Добавить в цитаты Настройки чтения

Страница 2 из 8

– Вот что, Григорий. Вам с вашей бородой в третий класс лучше не соваться. Если не заметут филёры, так свои же мужички захотят баул проверить, да ещё и рожу начистят. Не спорьте, батенька, не спорьте. Давайте-ка мне ваш билет, держите вот мой, и дуйте с богом.
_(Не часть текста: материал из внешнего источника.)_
import Summits.CriticalPhenomena.PercolationContinuityZ3.Theorems.Transplant.SiteTwoMaxArea
import Mathlib.GroupTheory.SemidirectProduct
import Mathlib.Data.ZMod.Basic
import HarnessLib

/-!
# The groups `Γ_p = ℤ^p ⋊ C_p` (the cyclic group permuting the coordinates) — DEFINITIONS for the type-number lower bound of the end-state node:
# the shift action, the lattice of a subgroup and the character it inherits

builds on p205010 (kernel theorem, internal audit signed; external expert review pending) — nothing in this file uses p205010; nothing here is a
claim about any open node.  Lane `prim-bschramm`, seat `prim-bschramm-p4` gen 28 (PART C3 of `P4-GENERAL.md` §50: THE END-STATE NODE CANNOT BE
BOUNDED IN THE NUMBER OF TYPES).  Helper file (`--supports stmt-CriticalPhenomena-4575 --as helper`).  DEFINITIONS + their `simp` API only; the
theorems are in the sequel `AutEndStateTypes`.

* `ZWr.Lat p = Multiplicative (ZMod p → ℤ)` (the lattice `ℤ^p`, coordinates indexed by `ℤ/p`, written multiplicatively), `ZWr.Rot p =
  Multiplicative (ZMod p)` (the cyclic group `C_p`), `ZWr.shift p h` (the coordinate shift `v ↦ v(· − h)` as a multiplicative automorphism),
  `ZWr.shiftHom p : C_p →* Aut(ℤ^p)`, and **`ZWr.Grp p = ℤ^p ⋊ C_p`** (Mathlib's `SemidirectProduct`; the restricted wreath product `ℤ ≀ C_p`):
  finitely generated, virtually `ℤ^p` (polynomial growth of degree `p`, `p_c < 1` on every Cayley graph for `p ≥ 2`), `b₁(Γ_p) = 1`, `vb₁(Γ_p) = p`.
* `ZWr.conj_inl` — conjugating a lattice element by `x` shifts it by `x.right` (the lattice is abelian).
* `ZWr.latticeOf A₀` — for a subgroup `A₀ ≤ Γ_p`, the additive subgroup `{v : ℤ^p | inl v ∈ A₀}` of `ℤ^p`; `ZWr.charOf A₀ c` — the additive map
  it inherits from a character `c : A₀ → ℤ²` (`v ↦ c(inl v)`).
[cite: BenjaminiSchramm1996, Conj. 4; §2 (almost transitive graphs)] [cite: LeemannDelasalle2022, Cor. 1.2 (which finitely generated groups admit a GRR)]
-/

noncomputable section

namespace Summit.CriticalPhenomena.PercolationContinuityZ3.Theorems.Transplant

open Literature.Probability.LatticeModels

namespace ZWr

variable (p : ℕ)

/-! ## §1 The lattice, the rotation group, the shift action, the group -/

/-- The lattice `ℤ^p` with coordinates indexed by `ℤ/p`, written multiplicatively. [folklore] -/
abbrev Lat : Type := Multiplicative (ZMod p → ℤ)

/-- The cyclic group `C_p = ℤ/p`, written multiplicatively. [folklore] -/
abbrev Rot : Type := Multiplicative (ZMod p)

/-- **The coordinate shift by `h`**: `(shift h v)(i) = v(i − h)`, a multiplicative automorphism of `ℤ^p`. [folklore] -/
def shift (h : ZMod p) : MulAut (Lat p) where
  toFun v := Multiplicative.ofAdd fun i => Multiplicative.toAdd v (i - h)
  invFun v := Multiplicative.ofAdd fun i => Multiplicative.toAdd v (i + h)
  left_inv v := by
    apply Multiplicative.toAdd.injective
    funext i
    simp only [toAdd_ofAdd, add_sub_cancel_right]
  right_inv v := by
    apply Multiplicative.toAdd.injective
    funext i
    simp only [toAdd_ofAdd, sub_add_cancel]
  map_mul' v w := by
    apply Multiplicative.toAdd.injective
    funext i
    simp only [toAdd_ofAdd, toAdd_mul, Pi.add_apply]

/-- The shift, coordinatewise. [folklore] -/
@[simp] theorem toAdd_shift_apply (h : ZMod p) (v : Lat p) (i : ZMod p) :
    Multiplicative.toAdd (shift p h v) i = Multiplicative.toAdd v (i - h) := rfl

/-- **The action `C_p → Aut(ℤ^p)` by coordinate shifts** (a homomorphism: shifting by `g + h` is shifting by `h`, then by `g`). [folklore] -/
def shiftHom : Rot p →* MulAut (Lat p) where
  toFun g := shift p (Multiplicative.toAdd g)
  map_one' := MulEquiv.ext fun v => Multiplicative.toAdd.injective (funext fun i => by
    simp only [toAdd_one, toAdd_shift_apply, sub_zero, MulAut.one_apply])
  map_mul' g h := MulEquiv.ext fun v => Multiplicative.toAdd.injective (funext fun i => by
    simp only [toAdd_mul, toAdd_shift_apply, MulAut.mul_apply, sub_sub])

/-- The action, coordinatewise. [folklore] -/
@[simp] theorem toAdd_shiftHom_apply (g : Rot p) (v : Lat p) (i : ZMod p) :
    Multiplicative.toAdd (shiftHom p g v) i = Multiplicative.toAdd v (i - Multiplicative.toAdd g) := rfl

/-- **`Γ_p = ℤ^p ⋊ C_p`** — the cyclic group of order `p` permuting the coordinates of `ℤ^p` cyclically (the restricted wreath product `ℤ ≀ C_p`).
[cite: LeemannDelasalle2022, Cor. 1.2] -/
abbrev Grp : Type := Lat p ⋊[shiftHom p] Rot p

variable {p}

/-- **Conjugating a lattice element shifts it**: `x · inl v · x⁻¹ = inl (shift_{x.right} v)` (the lattice is abelian, so the `x.left`-part cancels).
[folklore] -/
theorem conj_inl (x : Grp p) (v : Lat p) :
    x * SemidirectProduct.inl v * x⁻¹ = SemidirectProduct.inl (shiftHom p x.right v) := by
  refine SemidirectProduct.ext ?_ ?_
  · apply Multiplicative.toAdd.injective
    funext i
    simp only [SemidirectProduct.mul_left, SemidirectProduct.mul_right, SemidirectProduct.left_inl, SemidirectProduct.right_inl,
      SemidirectProduct.inv_left, mul_one, toAdd_mul, toAdd_inv, Pi.add_apply, Pi.neg_apply, toAdd_shiftHom_apply, sub_neg_eq_add,
      sub_add_cancel]
    ring
  · simp only [SemidirectProduct.mul_right, SemidirectProduct.right_inl, SemidirectProduct.inv_right, mul_one, mul_inv_cancel]

/-- An element with trivial rotation part is the lattice element `inl x.left`. [folklore] -/
theorem eq_inl_of_right_eq_one {x : Grp p} (h : x.right = 1) : x = SemidirectProduct.inl x.left :=
  SemidirectProduct.ext rfl h

/-! ## §2 The lattice of a subgroup and the character it inherits -/

/-- **The lattice of a subgroup `A₀ ≤ Γ_p`**: the additive subgroup `{v : ℤ^p | inl v ∈ A₀}` of `ℤ^p`. [folklore] -/
def latticeOf (A₀ : Subgroup (Grp p)) : AddSubgroup (ZMod p → ℤ) where
  carrier := {v | (SemidirectProduct.inl (Multiplicative.ofAdd v) : Grp p) ∈ A₀}
  zero_mem' := by
    show SemidirectProduct.inl (Multiplicative.ofAdd (0 : ZMod p → ℤ)) ∈ A₀
    rw [ofAdd_zero, map_one]; exact one_mem A₀
  add_mem' := by
    intro v w hv hw
    show SemidirectProduct.inl (Multiplicative.ofAdd (v + w)) ∈ A₀
    rw [ofAdd_add, map_mul]; exact mul_mem hv hw
  neg_mem' := by
    intro v hv
    show SemidirectProduct.inl (Multiplicative.ofAdd (-v)) ∈ A₀
    rw [ofAdd_neg, map_inv]; exact inv_mem hv

/-- Membership in the lattice of `A₀`. [folklore] -/
theorem mem_latticeOf {A₀ : Subgroup (Grp p)} {v : ZMod p → ℤ} :
    v ∈ latticeOf A₀ ↔ (SemidirectProduct.inl (Multiplicative.ofAdd v) : Grp p) ∈ A₀ := Iff.rfl

/-- A lattice vector of `A₀`, as an element of `Γ_p`, lies in `A₀` (the membership, with its type spelled as `A₀`-membership). [folklore] -/
theorem inl_ofAdd_mem {A₀ : Subgroup (Grp p)} (v : latticeOf A₀) :
    (SemidirectProduct.inl (Multiplicative.ofAdd (v : ZMod p → ℤ)) : Grp p) ∈ A₀ := v.2

/-- **The character inherited by the lattice**: `v ↦ c(inl v)` for a character `c : A₀ → ℤ²`, as an additive map `latticeOf A₀ →+ ℤ²`.
[folklore] -/
def charOf (A₀ : Subgroup (Grp p)) (c : A₀ →* Multiplicative (Site 2)) : latticeOf A₀ →+ Site 2 where
  toFun v := Multiplicative.toAdd (c ⟨SemidirectProduct.inl (Multiplicative.ofAdd (v : ZMod p → ℤ)), inl_ofAdd_mem v⟩)
  map_zero' := by
    have h : (⟨SemidirectProduct.inl (Multiplicative.ofAdd ((0 : latticeOf A₀) : ZMod p → ℤ)), inl_ofAdd_mem (0 : latticeOf A₀)⟩ : A₀) = 1 :=
      Subtype.ext (by simp only [AddSubgroup.coe_zero, ofAdd_zero, map_one, Subgroup.coe_one])
    rw [h, map_one, toAdd_one]
  map_add' v w := by
    have h : (⟨SemidirectProduct.inl (Multiplicative.ofAdd ((v + w : latticeOf A₀) : ZMod p → ℤ)), inl_ofAdd_mem (v + w)⟩ : A₀) =
        ⟨SemidirectProduct.inl (Multiplicative.ofAdd (v : ZMod p → ℤ)), inl_ofAdd_mem v⟩ * ⟨SemidirectProduct.inl (Multiplicative.ofAdd (w : ZMod p → ℤ)), inl_ofAdd_mem w⟩ :=
      Subtype.ext (by simp only [AddSubgroup.coe_add, ofAdd_add, map_mul, Subgroup.coe_mul])
    rw [h, map_mul, toAdd_mul]

/-- The inherited character, evaluated. [folklore] -/
theorem charOf_apply (A₀ : Subgroup (Grp p)) (c : A₀ →* Multiplicative (Site 2)) (v : latticeOf A₀) :
    charOf A₀ c v = Multiplicative.toAdd (c ⟨SemidirectProduct.inl (Multiplicative.ofAdd (v : ZMod p → ℤ)), inl_ofAdd_mem v⟩) := rfl

end ZWr

end Summit.CriticalPhenomena.PercolationContinuityZ3.Theorems.Transplant

end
И потом уже совсем скороговоркой – надо ж успеть до поезда:

– В Питере меня не ищите. И мой вам совет, нет, не совет – наказ: с Финляндского – покружите, покружите и на конспиративную. Неделю, лучше дней десять, – никуда и ни с кем. Потом сами поймёте по обстановке. Отлежитесь, отдышитесь, осмотритесь, загляните к моим, передайте письма, – Ленин вынул конверт из-за пазухи. – Чисел я не ставил. Будет случай – вместе потом поставим. Скажете, что я в безопасности, у товарищей, за Выборгом. Лишние волнения ни к чему. Ну, не мне вас учить. Связь будем держать через Вейолу, ну и через Рахью. Это понятно. И ещё, Григорий, поймите сами и разъясните товарищам. Мы уже всё равно, что победили. Нам сейчас главное – выждать. Нам сейчас – всё равно. Керенский ли Корнилова, Корнилов ли Керенского. Через «всю власть Советам» ли, через Учредительное ли это, пусть в упряжке с эсерами, чёрт бы с ними, а только по-всякому-якову власть сама к нам в руки и свалится. Надо будет – подтолкнём, но, думаю, не придётся. На либеральную сволочь в одном можно всегда рассчитывать – никогда не упустят шанс сделать глупость. Где интеллигенция, там что? Слюнявая маниловщина, чванство, это заметьте при всей её «любви к народу», а самое главное – глупость, глупость, глупость! На то ж, как говорится, и интеллигениция, – и, помолчав. – Даже среди инженеров. А наше дело сейчас – ждать. Сколько – не знаю. Может быть неделю, может быть – месяц. Я понимаю, Григорий, для революционера сидеть на печи и томиться – хуже нет. Поверьте мне, сиживал, подольше вашего. Но задача момента, именно вот этого вот момента – не делать ничего. Ждать, беречь силы. Да, и вот это уже не наказ, а просто совет по-дружески: бороду эту сбрейте.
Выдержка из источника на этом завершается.